The music class is a euphemism. I have taught an eighth grade elective all year that began as media literacy and then changed to film studies last term. When we started talking about a music class, I offered to teach the history of rock and roll and the academic dean came up with the name. The class is my largest – ten kids – and my most energetic. We’ve had a good year so far and I’ve had a blast introducing them to songs, singers, and songwriters they didn’t know about.
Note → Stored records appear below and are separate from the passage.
/-!
# Cell «bsd-monsky» (prover-B): 𝒮⁻-TOWERS — the genus class numbers of the blocks `2z` and `q·z` of `n = 2·q·p₁⋯p_m`, for every
# `m` (towards the kernel statement «Tian–Yuan–Zhang's Thm. 1.2 is SILENT on the one-mark towers»; Rédei kernels by hand, nothing asserted)

HONEST FRAMING (cell `bsd-monsky`, run/shared/lean/pub/bsd-monsky/; README §1/§3): «ℓ ≥ 3 rungs are NOT claimed — record what the same
argument gives there, no more». The record `P2/CongruentNumberThetaStar{Config,Family,BSD,Towers,TowersBSD}.lean` proves Monsky's (a)+(b)
shape on the 𝒮⁻-towers for every number of prime factors. That Tian–Yuan–Zhang's Thm. 1.2 (the only printed criterion for `n ≡ 6 (mod
8)`) is SILENT there — its second genus sum `Σ₂′(n)` is EVEN — was so far a census statement (kit j252342 / j253031). The companion
`…ThetaStarSilent.lean` makes it a kernel theorem; THIS FILE supplies the `g`-parities it needs, uniformly in `m`, on top of
`…ThetaStarConfig` (row-sum kernels): with `P = p₁⋯p_m` (`pᵢ ≡ 5 (mod 8)` pairwise quadratic residues), `q ≡ 3 (mod 4)`, `μᵢ = [(pᵢ/q) = −1]`:
* `g(2z)` is ODD for every `z ∣ P` (`RM(−8z)`: row and column of `2` all ones — `(−2/pᵢ) = −1`, `pᵢ ≡ 5 (mod 8)` —, `pᵢ`–`pⱼ` entries `0`;
  kernel `{0, 𝟙}`): `gBitCfgTwo_fiveClique_eq_one`, `odd_gK_two_mul_of_dvd_prod_five`;
* `g(qz)` is ODD when every prime of `z` is marked (`RM(−qz)`: `q`–`pᵢ` entries `μᵢ = 1`; rows `v_i + v_q = 0`): `gBitCfg_qBlock_eq_one`,
  `odd_gK_q_mul_marked`; and EVEN as soon as `z` has an UNMARKED prime `pᵢ` (its indicator is a kernel vector): `gBitCfg_qBlock_eq_zero`,
  `even_gK_q_mul_of_unmarked`.
(The pure blocks — `g(z)` even for `z ≡ 1 (mod 8)`, `z > 1` — and `g(n)` odd are in `…ThetaStarFamily` / `…ThetaStarTowers`; `g(q)` odd is
`odd_genusClassNumber_genusField_prime`.) `𝔽₂`-linear algebra + Rédei–Reichardt (a tree theorem); no `decide` on patterns, no definition,
nothing asserted; NOT refereed, not part of PROOF-B v1.3 or of the paper.

References: [LiMa2008] Lemma 0.1, Def. 0.2 (p. 279), Thm. 0.4 (p. 280); [Stevenhagen1995RedeiMatrices] §2 Thm. 1; [IrelandRosen1990] Ch. 5 §1
Prop. 5.1.2–5.1.3, §2 Thm. 1; [TianYuanZhang2017] §1 (g(d)), Thm. 1.2; HOME/proof/PROOF-B-THETA-STAR.md §3/§7.
-/

noncomputable section

open scoped Classical

open Matrix Finset Literature.NumberTheory.EllipticCurves.TianYuanZhang2017
  Literature.NumberTheory.EllipticCurves.TianYuanZhang2017.W2
  Literature.NumberTheory.EllipticCurves.HeathBrown1994
  Literature.NumberTheory.QuadraticFields.RedeiReichardt

set_option autoImplicit false

namespace Summit.BirchSwinnertonDyer.Rank1Residual.P2

namespace ThetaDescent

variable {m : ℕ} {q : ℕ} {p : Fin m → ℕ}

/-! ## §1 Configuration lemmas (every size) -/

/-- **`g(2·p_{i₁}⋯p_{i_s})` is ODD** for pairwise-residue primes `≡ 5 (mod 8)`, every `s ≥ 0`: in `RM(−8z)` (`D₂ = −8`, `z ≡ 1 (mod 4)`) the
row and the column of `2` are all ones (`[(−2/pᵢ) = −1] = 1`, `[(pᵢ/2) = −1] = 1`) and the `pᵢ`–`pⱼ` entries vanish, so every row
`pᵢ` reads `v_i + v_2 = 0`: kernel `{0, 𝟙}`, `gBitCfgTwo = 1`. [cite: LiMa2008, Thm. 0.4 (p. 280) with Lemma 0.1, Def. 0.2 (p. 279)] -/
theorem gBitCfgTwo_fiveClique_eq_one (r : Fin m → ℕ) (hr : ∀ i, r i = 5) (β : Fin m → Fin m → ZMod 2)
    (hβ : ∀ a b, a ≠ b → β a b = 0) : gBitCfgTwo r β = 1 := by
  have h4 : (∏ i, r i) % 4 = 1 := by
    have h5 : ∏ i, r i = 5 ^ m := by rw [Finset.prod_congr rfl fun i _ => hr i, Fin.prod_const]
    rw [h5, Nat.pow_mod]; norm_num
  have hE_sN : ∀ a : Fin m, redeiEntryCfgTwo r β (some a) none = 1 := by
    intro a; simp only [redeiEntryCfgTwo, if_pos h4, hr a]; decide
  have hE_ss : ∀ a b : Fin m, a ≠ b → redeiEntryCfgTwo r β (some a) (some b) = 0 := by
    intro a b hab
    simp only [redeiEntryCfgTwo, redeiEntryCfg, hβ a b hab, hr a, hr b]
    simp [chi4Bit]
  have eq_of_add : ∀ x y : ZMod 2, x + y = 0 → x = y := by decide
  unfold gBitCfgTwo
  rw [if_pos]
  unfold redeiCfgTwo
  apply card_ker_rowsum_eq_two
  intro v hv
  have hs : ∀ a : Fin m, v (some a) = v none := by
    intro a
    have h := hv (some a)
    rw [Fintype.sum_option, hE_sN, one_mul] at h
    have hrest : ∑ b : Fin m, redeiEntryCfgTwo r β (some a) (some b) * (v (some a) + v (some b)) = 0 := by
      refine Finset.sum_eq_zero fun b _ => ?_
      by_cases hab : a = b
      · subst hab; rw [CharTwo.add_self_eq_zero, mul_zero]
      · rw [hE_ss a b hab, zero_mul]
    rw [hrest, add_zero] at h
    exact eq_of_add _ _ h
  have hall : ∀ c : Option (Fin m), v c = v none := by
    rintro (_ | c)
    · rfl
    · exact hs c
  intro c d
  rw [hall c, hall d]

/-- **`g(q·p_{i₁}⋯p_{i_s})` is ODD when every `p_{i_j}` is a non-residue mod `q`** (`q ≡ 3 (mod 4)`): in `RM(−qz)` (`qz ≡ 3 (mod 4)`, no prime
`2`) the `q`–`pᵢ` entries are `1` and the `pᵢ`–`pⱼ` entries `0`, so every row `pᵢ` reads `v_i + v_q = 0`: kernel `{0, 𝟙}`.
[cite: LiMa2008, Thm. 0.4 (p. 280) with Lemma 0.1, Def. 0.2 (p. 279)] -/
theorem gBitCfg_qBlock_eq_one (r : Fin (m + 1) → ℕ) (hr0 : r 0 = 3 ∨ r 0 = 7) (hrs : ∀ i : Fin m, r i.succ = 5)
    (β : Fin (m + 1) → Fin (m + 1) → ZMod 2) (hs0 : ∀ i : Fin m, β i.succ 0 = 1)
    (hss : ∀ i j : Fin m, i ≠ j → β i.succ j.succ = 0) : gBitCfg r β = 1 := by
  have h4 : ¬ (∏ i, r i) % 4 = 1 := by
    rw [Fin.prod_univ_succ]
    have h5 : ∏ i : Fin m, r i.succ = 5 ^ m := by rw [Finset.prod_congr rfl fun i _ => hrs i, Fin.prod_const]
    rw [h5, Nat.mul_mod, Nat.pow_mod]
    rcases hr0 with h | h <;> rw [h] <;> norm_num
  have hE_s0 : ∀ i : Fin m, redeiEntryCfg r β i.succ 0 = 1 := by
    intro i
    simp only [redeiEntryCfg, hs0 i, hrs i]
    rcases hr0 with h | h <;> rw [h] <;> decide
  have hE_ss : ∀ i j : Fin m, i ≠ j → redeiEntryCfg r β i.succ j.succ = 0 := by
    intro i j hij
    simp only [redeiEntryCfg, hss i j hij, hrs i, hrs j]
    decide
  have eq_of_add : ∀ x y : ZMod 2, x + y = 0 → x = y := by decide
  unfold gBitCfg
  rw [if_neg h4, if_pos]
  unfold redeiCfgOdd
  apply card_ker_rowsum_eq_two
  intro v hv
  have hs : ∀ i : Fin m, v i.succ = v 0 := by
    intro i
    have h := hv i.succ
    rw [Fin.sum_univ_succ, hE_s0, one_mul] at h
    have hrest : ∑ j : Fin m, redeiEntryCfg r β i.succ j.succ * (v i.succ + v j.succ) = 0 := by
      refine Finset.sum_eq_zero fun j _ => ?_
      by_cases hij : i = j
      · subst hij; rw [CharTwo.add_self_eq_zero, mul_zero]
      · rw [hE_ss i j hij, zero_mul]
    rw [hrest, add_zero] at h
    exact eq_of_add _ _ h
  have hall : ∀ c : Fin (m + 1), v c = v 0 := fun c => Fin.cases rfl (fun i => hs i) c
  intro c d
  rw [hall c, hall d]
set_option backward.isDefEq.respectTransparency false

variable {S : Scheme.{u}} (A : AbelianSchemeOver S) (D : A.DualPair) (lam : A.X ⟶ D.hat.X)
  {L : Type u} [Field L] (σ : L ≃+* L) (s : Spec (.of L) ⟶ S)

/-! ### §1 Witness-independence: `ē^Θ_N` depends only on `λ̄` ([Lang] VII §2 Prop. 3; pen ruling P7) -/

/-- **The level Weil pairing of a polarisation does not depend on the divisor witnessing `λ̄ = Λ(𝒪(Θ))`.**  If
`λ̄ = Λ(𝒪(Θ))` and `λ̄ = Λ(𝒪(Θ′))` at the same point `s` ([MumfordFogartyKirwan1994, Def. 6.2–6.3]: two choices of
the ample `L̄` with `Λ(L̄) = λ̄`), then `ē^{Θ}_N = ē^{Θ′}_N` on `A_s[N](L)`: both `Λ(𝒪(·))(Q)`-slices are isomorphic to
`𝒫|_{A_s × {λ̄(Q)}}`, hence to each other, and `ē_N(·, Q)` depends only on the class of `t_Q^*Θ − Θ`
(★ `weilPairingLevel_eq_of_nonempty_translateTensorDual_iso`). [cite: Lang1983AbelianVarieties, Ch. VII §2 Prop. 3]
[cite: MumfordFogartyKirwan1994, Ch. 6 §2 Definition 6.2–6.3 (p. 120)] -/
theorem IsLambdaOfAt.weilPairingLevel_eq {Θ Θ' : CartierDivisor (A.fibre s).toAbelianVariety.X.left}
    (h : A.IsLambdaOfAt s D lam Θ) (h' : A.IsLambdaOfAt s D lam Θ') {N : ℕ}
    [IsDominant (AbelianVariety.Hom.toSchemeHom ((N : ℤ) • 𝟙 (A.fibre s).toAbelianVariety))]
    (P Q : (A.fibre s).toAbelianVariety.torsionPoints L N) :
    (A.fibre s).toAbelianVariety.weilPairingLevel Θ P Q = (A.fibre s).toAbelianVariety.weilPairingLevel Θ' P Q :=
  weilPairingLevel_eq_of_nonempty_translateTensorDual_iso (A.fibre s).toAbelianVariety
    ⟨(h Q.1).some.symm ≪≫ (h' Q.1).some⟩ P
Last week we finished up their presentations on the British Invasion and then watched “A Hard Day’s Night” as we talked about the Beatles (we’re not done with them just yet); this week we moved on to Bob Dylan.

I wanted them to encounter the songs this time, where their work thus far has focused on personalities, so I went through Dylan’s catalog and tried to pick out songs that would match the kids. The ten I chose were:

Blowin’ in the Wind
Chimes of Freedom
Don’t Think Twice (It’s Alright)
Gotta Serve Somebody
Hurricane
Knocking on Heaven’s Door
Make You Feel My Love
Like a Rolling Stone
Mr. Tambourine Man
The Times They Are A-Changin’.

Their instructions are to listen to the song and read the words until they can begin to respond to it, look up what others have said and felt about it, find out who has covered it, and then write an essay about the song and create some sort of art project. I created a web page where they could find links to the song and the lyrics. The computer lab has never been as quiet as it was as they listened through their headphones and dug into their songs. At lunch, an hour or so later, one of the boys who is working with “Mr. Tambourine Man,” made a point to come by my room and say,

“Mr. B-C, this guy is a poetic genius.” I smiled and he continued. “He repeats lines, but he changes a word or two so it means something different. It’s really good.”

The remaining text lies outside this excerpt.